Err, those would be mutually exclusive options - if Aberbeeg have to change to get to Cardiff, then Ebbw Vale wouldn't!

But lots of passengers in your scenario would change anyway - for most people the change penalty is less than the waiting for the direct train (especially as it might be 45 minutes!).

Everywhere to everywhere service isn't convenient or reliable (both for railway operations, or for customers knowing whether the next train will mean a change or not until it's on the displays. The latter, of course, is the antithesis of 'metro'.
1tph to Cardiff and 1tph from both Ebbw Vale and Abertillery (giving four trains per hour from Aberbeeg to Pye Corner, all be it not quite at equal 15 minute intervals) would serve both valley heads with people able to go south and then go either east to Newport or west to Cardiff) as well as giving the lower two thirds of the line the 15 minute service the rest of South Wales is getting.

I don't see why anyone would change.

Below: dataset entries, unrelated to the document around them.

import Summits.HubbardSuperconductivity.HubbardSuperconductivity.Theorems.FunctionFieldCertificateMesoscopicPairOrderNecessity
import HarnessLib

/-!
# Crux `MesoscopicPairOrder` (stmt-HubbardSuperconductivity-7331) — block sums of the Fejér-box functional at two scales

Support file 1 of 2 for the SCALE LADDER of the crux functional (route `FunctionFieldCertificate`,
pole-free half; line `Sketch`, lead c1). The crux asks, at one `(U, δ)`, for a margin `m R²` of
the Fejér-box `d`-wave pair functional
`T_R(ψ) = Σ_{x,y} Πᵢ (1 - |(y - x)ᵢ|_L/R)₊ Re⟨P_x ψ, P_y ψ⟩` in every normalised sector ground state,
for ARBITRARILY LARGE scales `R`. By the tent identity
(`FunctionFieldCertificateAssembly.re_sum_star_blockMulVec_dotProduct_eq`) `R² T_R(ψ) = Σ_a ‖B_R(a)ψ‖²`
with the blocks `B_R(a) = Σ_{u ∈ [0,R)²} P_{a+u}`; this file compares the block sums at two scales,
model-free (any family of matrices `P_x` on `(ℤ/Lℤ)²`, any vector `ψ`):

* `sum_offset_mul_eq`, `block_mul_eq_sum_block` — the block of side `qR'` is the sum of the `q²`
  blocks of side `R'` anchored on the sub-lattice `a + R'·[0,q)²` (offset arithmetic
  `u = R'·b + u'`, `finProdFinEquiv` coordinatewise);
* `sum_block_mul_le` — hence `Σ_a ‖B_{qR'}(a)ψ‖² ≤ q⁴ Σ_a ‖B_{R'}(a)ψ‖²` (Cauchy–Schwarz over the
  `q²` sub-blocks, translation invariance of the anchor sum);
* `re_star_add_dotProduct_add_le` — `‖X + Y‖² ≤ 2‖X‖² + 2‖Y‖²`;
* `sum_block_le_of_mul_le` — for a general `R ≥ qR'` the same with the remainder frame
  `[0,R)² ∖ [0,qR')²` paid by the local weight:
  `Σ_a ‖B_R(a)ψ‖² ≤ 2q⁴ Σ_a ‖B_{R'}(a)ψ‖² + 2 (R² - q²R'²)² Σ_x ‖P_x ψ‖²`.

File 2 (`…ScaleLadder.lean`) turns these into the monotonicity / transfer inequalities for `T_R`
and the every-scale form of the crux. Sources: Stein–Shakarchi, *Fourier Analysis*, Ch. 2–3
(Fejér kernel as the autocorrelation of a box); Kennedy–Lieb–Shastry, PRL 61 (1988) 2582 (block
bookkeeping). Folklore; no definition is introduced (blocks written inline, verbatim as in
`fejerBox_floor`).
-/

noncomputable section

-- the summit namespace `Summit.HubbardSuperconductivity.HubbardSuperconductivity.…` repeats the problem name by design (D-0017)
set_option linter.dupNamespace false

namespace Summit.HubbardSuperconductivity.HubbardSuperconductivity.Theorems.FunctionFieldCertificate

open Matrix Finset Filter
open Literature.Probability.LatticeModels Literature.MathematicalPhysics.QuantumLattice
open scoped ComplexOrder

/-! ### Offset arithmetic: a block of side `qR'` is `q²` blocks of side `R'` -/

section Offsets

variable {L : ℕ} {M : Type*} [AddCommMonoid M]

/-- **Offset decomposition.** Summing over the offsets `u ∈ [0, qR')²` is summing over the
sub-block index `b ∈ [0,q)²` and the sub-offset `u' ∈ [0,R')²` of `u = R'·b + u'`
(`finProdFinEquiv`, coordinatewise). [folklore] -/
theorem sum_offset_mul_eq (q R' : ℕ) (f : TorusSite 2 L → M) :
    ∑ u : Fin 2 → Fin (q * R'), f (fun i => ((u i : ℕ) : ZMod L)) =
      ∑ b : Fin 2 → Fin q, ∑ u' : Fin 2 → Fin R',
        f ((fun i => ((R' * (b i : ℕ) : ℕ) : ZMod L)) + fun i => ((u' i : ℕ) : ZMod L)) := by
  rw [← Fintype.sum_prod_type']
  refine Fintype.sum_equiv ((Equiv.piCongrRight fun _ : Fin 2 => finProdFinEquiv.symm).trans
    (Equiv.arrowProdEquivProdArrow (Fin 2) (fun _ => Fin q) (fun _ => Fin R'))) _ _ fun u => ?_
  congr 1
  funext i
  simp only [Equiv.trans_apply, Equiv.piCongrRight_apply, Pi.map_apply,
    Equiv.arrowProdEquivProdArrow_apply, finProdFinEquiv_symm_apply, Fin.coe_divNat,
    Fin.coe_modNat, Pi.add_apply]
  rw [← Nat.cast_add, Nat.div_add_mod]

end Offsets

/-! ### Block sums at two scales -/

section Blocks

variable {n : Type*} [Fintype n] {L : ℕ} [NeZero L]

omit [Fintype n] [NeZero L] in
/-- **The block of side `qR'` anchored at `a` is the sum of the `q²` blocks of side `R'` anchored
at `a + R'·b`, `b ∈ [0,q)²`** (any family of matrices on the torus). [folklore] -/
theorem block_mul_eq_sum_block (q R' : ℕ) (P : TorusSite 2 L → Matrix n n ℂ) (a : TorusSite 2 L) :
    ∑ u : Fin 2 → Fin (q * R'), P (a + fun i => ((u i : ℕ) : ZMod L)) =
      ∑ b : Fin 2 → Fin q, ∑ u' : Fin 2 → Fin R',
        P ((a + fun i => ((R' * (b i : ℕ) : ℕ) : ZMod L)) + fun i => ((u' i : ℕ) : ZMod L)) := by
  rw [sum_offset_mul_eq q R' (fun z => P (a + z))]
  simp only [add_assoc]

/-- **Coarse blocks are controlled by fine blocks**: for any family of matrices `P_x` on
`(ℤ/Lℤ)²`, any vector `ψ` and blocks `B_R(a) = Σ_{u ∈ [0,R)²} P_{a+u}`,
`Σ_a ‖B_{qR'}(a) ψ‖² ≤ q⁴ · Σ_a ‖B_{R'}(a) ψ‖²` — Cauchy–Schwarz over the `q²` sub-blocks of
`block_mul_eq_sum_block`, then translation invariance of the anchor sum. [folklore] -/
theorem sum_block_mul_le (q R' : ℕ) (P : TorusSite 2 L → Matrix n n ℂ) (ψ : n → ℂ) :
    ∑ a : TorusSite 2 L,
        (star ((∑ u : Fin 2 → Fin (q * R'), P (a + fun i => ((u i : ℕ) : ZMod L))) *ᵥ ψ) ⬝ᵥ
          ((∑ u : Fin 2 → Fin (q * R'), P (a + fun i => ((u i : ℕ) : ZMod L))) *ᵥ ψ)).re ≤
      (q : ℝ) ^ 4 * ∑ a : TorusSite 2 L,
        (star ((∑ u : Fin 2 → Fin R', P (a + fun i => ((u i : ℕ) : ZMod L))) *ᵥ ψ) ⬝ᵥ
          ((∑ u : Fin 2 → Fin R', P (a + fun i => ((u i : ℕ) : ZMod L))) *ᵥ ψ)).re := by
  -- fine blocks as a function of the anchor
  set F : TorusSite 2 L → ℝ := fun a =>
    (star ((∑ u : Fin 2 → Fin R', P (a + fun i => ((u i : ℕ) : ZMod L))) *ᵥ ψ) ⬝ᵥ
      ((∑ u : Fin 2 → Fin R', P (a + fun i => ((u i : ℕ) : ZMod L))) *ᵥ ψ)).re with hF
  -- pointwise Cauchy–Schwarz over the `q²` sub-blocks
  have hpt : ∀ a : TorusSite 2 L,
      (star ((∑ u : Fin 2 → Fin (q * R'), P (a + fun i => ((u i : ℕ) : ZMod L))) *ᵥ ψ) ⬝ᵥ
          ((∑ u : Fin 2 → Fin (q * R'), P (a + fun i => ((u i : ℕ) : ZMod L))) *ᵥ ψ)).re ≤
        (q : ℝ) ^ 2 * ∑ b : Fin 2 → Fin q, F (a + fun i => ((R' * (b i : ℕ) : ℕ) : ZMod L)) := by
    intro a
    rw [block_mul_eq_sum_block q R' P a, Matrix.sum_mulVec]
    have hCS := re_star_sum_dotProduct_sum_le (fun b : Fin 2 → Fin q =>
      (∑ u' : Fin 2 → Fin R',
        P ((a + fun i => ((R' * (b i : ℕ) : ℕ) : ZMod L)) + fun i => ((u' i : ℕ) : ZMod L))) *ᵥ ψ)
    have hcard : (Fintype.card (Fin 2 → Fin q) : ℝ) = (q : ℝ) ^ 2 := by
      rw [Fintype.card_fun, Fintype.card_fin, Fintype.card_fin, Nat.cast_pow]
    rw [hcard] at hCS
    exact hCS
  -- sum over anchors and translate each sub-block sum back to the origin
  have htrans : ∀ b : Fin 2 → Fin q,
      ∑ a : TorusSite 2 L, F (a + fun i => ((R' * (b i : ℕ) : ℕ) : ZMod L)) = ∑ a : TorusSite 2 L, F a :=
    fun b => Fintype.sum_equiv (Equiv.addRight _) _ _ fun a => rfl
  calc ∑ a : TorusSite 2 L,
        (star ((∑ u : Fin 2 → Fin (q * R'), P (a + fun i => ((u i : ℕ) : ZMod L))) *ᵥ ψ) ⬝ᵥ
          ((∑ u : Fin 2 → Fin (q * R'), P (a + fun i => ((u i : ℕ) : ZMod L))) *ᵥ ψ)).re
      ≤ ∑ a : TorusSite 2 L, (q : ℝ) ^ 2 *
          ∑ b : Fin 2 → Fin q, F (a + fun i => ((R' * (b i : ℕ) : ℕ) : ZMod L)) :=
        Finset.sum_le_sum fun a _ => hpt a
    _ = (q : ℝ) ^ 2 * ∑ b : Fin 2 → Fin q, ∑ a : TorusSite 2 L,
          F (a + fun i => ((R' * (b i : ℕ) : ℕ) : ZMod L)) := by
        rw [← Finset.mul_sum, Finset.sum_comm]
    _ = (q : ℝ) ^ 2 * ∑ b : Fin 2 → Fin q, ∑ a : TorusSite 2 L, F a := by
        simp_rw [htrans]
    _ = (q : ℝ) ^ 4 * ∑ a : TorusSite 2 L, F a := by
        rw [Finset.sum_const, Finset.card_univ, Fintype.card_fun, Fintype.card_fin, Fintype.card_fin,
          nsmul_eq_mul, Nat.cast_pow]
        ring

omit [NeZero L] in
/-- `Re⟨X + Y, X + Y⟩ ≤ 2 Re⟨X, X⟩ + 2 Re⟨Y, Y⟩`. [folklore] -/
theorem re_star_add_dotProduct_add_le (X Y : n → ℂ) :
    (star (X + Y) ⬝ᵥ (X + Y)).re ≤ 2 * (star X ⬝ᵥ X).re + 2 * (star Y ⬝ᵥ Y).re := by
  have h := re_star_sum_dotProduct_sum_le (fun i : Fin 2 => if i = 0 then X else Y)
  simp only [Fin.sum_univ_two, Fin.isValue, ↓reduceIte, one_ne_zero, Fintype.card_fin,
    Nat.cast_ofNat] at h
  linarith

/-- **Two arbitrary scales, block form.** For `qR' ≤ R`, any family of matrices `P_x` on
`(ℤ/Lℤ)²` and any vector `ψ`:
`Σ_a ‖B_R(a)ψ‖² ≤ 2q⁴ Σ_a ‖B_{R'}(a)ψ‖² + 2 (R² - q²R'²)² Σ_x ‖P_x ψ‖²` — split the offset box
`[0,R)²` into the core `[0,qR')²` (handled by `sum_block_mul_le`) and the remainder frame of
`R² - q²R'²` offsets (Cauchy–Schwarz, then each offset contributes the full local weight
`Σ_x ‖P_x ψ‖²` after the anchor sum). [folklore] -/
theorem sum_block_le_of_mul_le (R R' q : ℕ) (hq : q * R' ≤ R) (P : TorusSite 2 L → Matrix n n ℂ)
    (ψ : n → ℂ) :
    ∑ a : TorusSite 2 L,
        (star ((∑ u : Fin 2 → Fin R, P (a + fun i => ((u i : ℕ) : ZMod L))) *ᵥ ψ) ⬝ᵥ
          ((∑ u : Fin 2 → Fin R, P (a + fun i => ((u i : ℕ) : ZMod L))) *ᵥ ψ)).re ≤
      2 * (q : ℝ) ^ 4 * ∑ a : TorusSite 2 L,
        (star ((∑ u : Fin 2 → Fin R', P (a + fun i => ((u i : ℕ) : ZMod L))) *ᵥ ψ) ⬝ᵥ
          ((∑ u : Fin 2 → Fin R', P (a + fun i => ((u i : ℕ) : ZMod L))) *ᵥ ψ)).re +
      2 * ((R ^ 2 - (q * R') ^ 2 : ℕ) : ℝ) ^ 2 *
        ∑ x : TorusSite 2 L, (star (P x *ᵥ ψ) ⬝ᵥ (P x *ᵥ ψ)).re := by
  classical
  -- the core offsets, embedded
  set ι : (Fin 2 → Fin (q * R')) ↪ (Fin 2 → Fin R) :=
    ⟨fun v i => Fin.castLE hq (v i), fun v w h => by
      funext i
      have := congr_fun h i
      exact Fin.castLE_injective hq this⟩ with hι
  set S : Finset (Fin 2 → Fin R) := Finset.univ.map ι with hS
  -- cardinality of the remainder frame
  have hcardS : Sᶜ.card = R ^ 2 - (q * R') ^ 2 := by
    simp only [Finset.card_compl, hS, Finset.card_map, Finset.card_univ, Fintype.card_fun,
      Fintype.card_fin]
  -- split of each block into core and remainder
  have hsplit : ∀ a : TorusSite 2 L,
      (∑ u : Fin 2 → Fin R, P (a + fun i => ((u i : ℕ) : ZMod L))) *ᵥ ψ =
        (∑ u : Fin 2 → Fin (q * R'), P (a + fun i => ((u i : ℕ) : ZMod L))) *ᵥ ψ +
          (∑ u ∈ Sᶜ, P (a + fun i => ((u i : ℕ) : ZMod L))) *ᵥ ψ := by
    intro a
    rw [← Matrix.add_mulVec,
      ← Finset.sum_add_sum_compl S (fun u : Fin 2 → Fin R => P (a + fun i => ((u i : ℕ) : ZMod L)))]
    congr 2
    rw [hS, Finset.sum_map]
    refine Finset.sum_congr rfl fun v _ => ?_
    simp [hι]
  -- the remainder term, per anchor: Cauchy–Schwarz over `Sᶜ`
  have hYle : ∀ a : TorusSite 2 L,
      (star ((∑ u ∈ Sᶜ, P (a + fun i => ((u i : ℕ) : ZMod L))) *ᵥ ψ) ⬝ᵥ
          ((∑ u ∈ Sᶜ, P (a + fun i => ((u i : ℕ) : ZMod L))) *ᵥ ψ)).re ≤
        (Sᶜ.card : ℝ) * ∑ u ∈ Sᶜ, (star (P (a + fun i => ((u i : ℕ) : ZMod L)) *ᵥ ψ) ⬝ᵥ
          (P (a + fun i => ((u i : ℕ) : ZMod L)) *ᵥ ψ)).re := by
    intro a
    have hCS := re_star_sum_dotProduct_sum_le
      (fun u : (Sᶜ : Finset (Fin 2 → Fin R)) => P (a + fun i => (((u : Fin 2 → Fin R) i : ℕ) : ZMod L)) *ᵥ ψ)
    rw [Fintype.card_coe, Finset.sum_coe_sort Sᶜ (fun u => (star (P (a + fun i => ((u i : ℕ) : ZMod L)) *ᵥ ψ) ⬝ᵥ
        (P (a + fun i => ((u i : ℕ) : ZMod L)) *ᵥ ψ)).re),
      Finset.sum_coe_sort Sᶜ (fun u => P (a + fun i => ((u i : ℕ) : ZMod L)) *ᵥ ψ)] at hCS
    rw [Matrix.sum_mulVec]
    exact hCS
  -- the core term, summed over anchors
  have hXsum := sum_block_mul_le (L := L) q R' P ψ
  -- the remainder term, summed over anchors: swap and translate
  have hYsum : ∑ a : TorusSite 2 L, ∑ u ∈ Sᶜ, (star (P (a + fun i => ((u i : ℕ) : ZMod L)) *ᵥ ψ) ⬝ᵥ
        (P (a + fun i => ((u i : ℕ) : ZMod L)) *ᵥ ψ)).re =
      (Sᶜ.card : ℝ) * ∑ x : TorusSite 2 L, (star (P x *ᵥ ψ) ⬝ᵥ (P x *ᵥ ψ)).re := by
    rw [Finset.sum_comm]
    have h : ∀ u : Fin 2 → Fin R, ∑ a : TorusSite 2 L,
        (star (P (a + fun i => ((u i : ℕ) : ZMod L)) *ᵥ ψ) ⬝ᵥ (P (a + fun i => ((u i : ℕ) : ZMod L)) *ᵥ ψ)).re =
          ∑ x : TorusSite 2 L, (star (P x *ᵥ ψ) ⬝ᵥ (P x *ᵥ ψ)).re :=
      fun u => Fintype.sum_equiv (Equiv.addRight _) _ _ fun a => rfl
    simp_rw [h]
    rw [Finset.sum_const, nsmul_eq_mul]
  -- pointwise bound per anchor
  have hpt : ∀ a : TorusSite 2 L,
      (star ((∑ u : Fin 2 → Fin R, P (a + fun i => ((u i : ℕ) : ZMod L))) *ᵥ ψ) ⬝ᵥ
          ((∑ u : Fin 2 → Fin R, P (a + fun i => ((u i : ℕ) : ZMod L))) *ᵥ ψ)).re ≤
        2 * (star ((∑ u : Fin 2 → Fin (q * R'), P (a + fun i => ((u i : ℕ) : ZMod L))) *ᵥ ψ) ⬝ᵥ
          ((∑ u : Fin 2 → Fin (q * R'), P (a + fun i => ((u i : ℕ) : ZMod L))) *ᵥ ψ)).re +
        2 * ((Sᶜ.card : ℝ) * ∑ u ∈ Sᶜ, (star (P (a + fun i => ((u i : ℕ) : ZMod L)) *ᵥ ψ) ⬝ᵥ
          (P (a + fun i => ((u i : ℕ) : ZMod L)) *ᵥ ψ)).re) := by
    intro a
    rw [hsplit a]
    have h := re_star_add_dotProduct_add_le
      ((∑ u : Fin 2 → Fin (q * R'), P (a + fun i => ((u i : ℕ) : ZMod L))) *ᵥ ψ)
      ((∑ u ∈ Sᶜ, P (a + fun i => ((u i : ℕ) : ZMod L))) *ᵥ ψ)
    linarith [hYle a]
  -- assemble
  calc ∑ a : TorusSite 2 L,
        (star ((∑ u : Fin 2 → Fin R, P (a + fun i => ((u i : ℕ) : ZMod L))) *ᵥ ψ) ⬝ᵥ
          ((∑ u : Fin 2 → Fin R, P (a + fun i => ((u i : ℕ) : ZMod L))) *ᵥ ψ)).re
      ≤ ∑ a : TorusSite 2 L,
          (2 * (star ((∑ u : Fin 2 → Fin (q * R'), P (a + fun i => ((u i : ℕ) : ZMod L))) *ᵥ ψ) ⬝ᵥ
            ((∑ u : Fin 2 → Fin (q * R'), P (a + fun i => ((u i : ℕ) : ZMod L))) *ᵥ ψ)).re +
          2 * ((Sᶜ.card : ℝ) * ∑ u ∈ Sᶜ, (star (P (a + fun i => ((u i : ℕ) : ZMod L)) *ᵥ ψ) ⬝ᵥ
            (P (a + fun i => ((u i : ℕ) : ZMod L)) *ᵥ ψ)).re)) :=
        Finset.sum_le_sum fun a _ => hpt a
    _ = 2 * ∑ a : TorusSite 2 L,
          (star ((∑ u : Fin 2 → Fin (q * R'), P (a + fun i => ((u i : ℕ) : ZMod L))) *ᵥ ψ) ⬝ᵥ
            ((∑ u : Fin 2 → Fin (q * R'), P (a + fun i => ((u i : ℕ) : ZMod L))) *ᵥ ψ)).re +
        2 * (Sᶜ.card : ℝ) * ∑ a : TorusSite 2 L, ∑ u ∈ Sᶜ,
          (star (P (a + fun i => ((u i : ℕ) : ZMod L)) *ᵥ ψ) ⬝ᵥ
            (P (a + fun i => ((u i : ℕ) : ZMod L)) *ᵥ ψ)).re := by
        rw [Finset.sum_add_distrib, ← Finset.mul_sum, ← Finset.mul_sum, ← Finset.mul_sum, mul_assoc]
    _ ≤ 2 * ((q : ℝ) ^ 4 * ∑ a : TorusSite 2 L,
          (star ((∑ u : Fin 2 → Fin R', P (a + fun i => ((u i : ℕ) : ZMod L))) *ᵥ ψ) ⬝ᵥ
            ((∑ u : Fin 2 → Fin R', P (a + fun i => ((u i : ℕ) : ZMod L))) *ᵥ ψ)).re) +
        2 * (Sᶜ.card : ℝ) * ((Sᶜ.card : ℝ) * ∑ x : TorusSite 2 L, (star (P x *ᵥ ψ) ⬝ᵥ (P x *ᵥ ψ)).re) := by
        rw [hYsum]
        linarith [hXsum]
    _ = _ := by
        rw [hcardS]
        ring

end Blocks

/-! ### Registered form -/

/-- **Registered form of the two-scale block bound** (sub-goal `blockTwoScaleBound` of crux
stmt-HubbardSuperconductivity-7331; `sum_block_le_of_mul_le` with its section variables bound):
for `qR' ≤ R`, `Σ_a ‖B_R(a)ψ‖² ≤ 2q⁴ Σ_a ‖B_{R'}(a)ψ‖² + 2 (R² - q²R'²)² Σ_x ‖P_x ψ‖²`. [folklore] -/
theorem blockTwoScaleBound : ∀ {n : Type} [Fintype n] {L : ℕ} [NeZero L] (R R' q : ℕ), q * R' ≤ R → ∀ (P : TorusSite 2 L → Matrix n n ℂ) (ψ : n → ℂ), ∑ a : TorusSite 2 L, (star ((∑ u : Fin 2 → Fin R, P (a + fun i => ((u i : ℕ) : ZMod L))) *ᵥ ψ) ⬝ᵥ ((∑ u : Fin 2 → Fin R, P (a + fun i => ((u i : ℕ) : ZMod L))) *ᵥ ψ)).re ≤ 2 * (q : ℝ) ^ 4 * ∑ a : TorusSite 2 L, (star ((∑ u : Fin 2 → Fin R', P (a + fun i => ((u i : ℕ) : ZMod L))) *ᵥ ψ) ⬝ᵥ ((∑ u : Fin 2 → Fin R', P (a + fun i => ((u i : ℕ) : ZMod L))) *ᵥ ψ)).re + 2 * ((R ^ 2 - (q * R') ^ 2 : ℕ) : ℝ) ^ 2 * ∑ x : TorusSite 2 L, (star (P x *ᵥ ψ) ⬝ᵥ (P x *ᵥ ψ)).re :=
  fun R R' q hq P ψ => sum_block_le_of_mul_le R R' q hq P ψ

end Summit.HubbardSuperconductivity.HubbardSuperconductivity.Theorems.FunctionFieldCertificate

If you missed the train you were aiming for by less than ten minutes then yes catch the next one to a different city, change trains after a circa 10 minute wait then travel the 12/15 minutes to the correct city, but that would only be quicker and work at certain times, for most people, who've missed their train, while it would be frustrating you'd have to wait for the next train (which is what they have to do now).

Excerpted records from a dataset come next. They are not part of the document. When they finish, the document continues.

/-- `m ≤ φ(m) τ(m)` (multiplicativity; for a prime power `p^n ≤ p^{n−1}(p − 1)(n + 1)`); the same
statement as `Literature.NumberTheory.Sieve.self_le_totient_mul_card_divisors`
(`BombieriVinogradovReduction`), re-proved (privately) to keep this file's imports light. [folklore] -/
private theorem le_totient_mul_card_divisors (m : ℕ) : m ≤ Nat.totient m * m.divisors.card := by
  induction m using Nat.recOnPosPrimePosCoprime with
  | prime_pow p n hp hn =>
    rw [Nat.totient_prime_pow hp hn, ← ArithmeticFunction.sigma_zero_apply,
      ArithmeticFunction.sigma_zero_apply_prime_pow hp]
    have hp2 := hp.two_le
    calc p ^ n = p ^ (n - 1) * p := by rw [← pow_succ, Nat.sub_add_cancel hn]
      _ ≤ p ^ (n - 1) * ((p - 1) * (n + 1)) := by
        refine Nat.mul_le_mul_left _ ?_
        calc p ≤ (p - 1) * 2 := by omega
          _ ≤ (p - 1) * (n + 1) := Nat.mul_le_mul_left _ (by omega)
      _ = _ := by ring
  | zero => exact Nat.zero_le _
  | one => simp
  | coprime a b ha hb hab iha ihb =>
    rw [Nat.totient_mul hab, Nat.Coprime.card_divisors_mul hab]
    calc a * b ≤ (Nat.totient a * a.divisors.card) * (Nat.totient b * b.divisors.card) :=
        Nat.mul_le_mul iha ihb
      _ = _ := by ring

/-- `φ(m)⁻¹ ≤ τ(m)/m` for `m ≥ 1`. [folklore] -/
theorem totient_inv_le (m : ℕ) (hm : 0 < m) :
    ((Nat.totient m : ℝ))⁻¹ ≤ (m.divisors.card : ℝ) / m := by
  have hφ : (0 : ℝ) < Nat.totient m := by exact_mod_cast Nat.totient_pos.mpr hm
  have hm' : (0 : ℝ) < m := by exact_mod_cast hm
  rw [inv_le_iff_one_le_mul₀ hφ, div_mul_eq_mul_div, one_le_div hm']
  exact_mod_cast (le_totient_mul_card_divisors m).trans_eq (mul_comm _ _)

/-- **Growth of the majorant of `𝓕_D(A)`**: `d_{A+1}(n) ≤ τ(n)^A` (induction on `A`:
`d_{A+2}(n) = ∑_{m ∣ n} d_{A+1}(m) ≤ τ(n) · τ(n)^A`). [folklore] -/
theorem divisorPow_succ_le (A n : ℕ) : divisorPow (A + 1) n ≤ n.divisors.card ^ A := by
  induction A generalizing n with
  | zero =>
    rcases eq_or_ne n 0 with rfl | hn
    · simp [divisorPow]
    · rw [zero_add, divisorPow_one_apply hn, pow_zero]
  | succ A ih =>
    rw [divisorPow, pow_succ, ArithmeticFunction.mul_zeta_apply]
    calc ∑ i ∈ n.divisors, (ζ ^ (A + 1)) i ≤ ∑ i ∈ n.divisors, n.divisors.card ^ A := by
          refine Finset.sum_le_sum fun i hi => ?_
          refine (ih i).trans ?_
          exact Nat.pow_le_pow_left (Finset.card_le_card
            (Nat.divisors_subset_of_dvd (Nat.mem_divisors.mp hi).2 (Nat.dvd_of_mem_divisors hi))) A
      _ = n.divisors.card ^ (A + 1) := by
          rw [Finset.sum_const, smul_eq_mul, pow_succ, mul_comm]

With my plan this would be a significant increase for everyone bar those who travel between Ebbw Vale, Parkway, Cwm and Cardiff Central for which there would be no service increase (on that specific route) but they would still benefit from a direct train to Newport, something that should have been introduced from Day 1. And please remember under the cureent WG/TfW plans there will still only be 1tph to Cardiff Central.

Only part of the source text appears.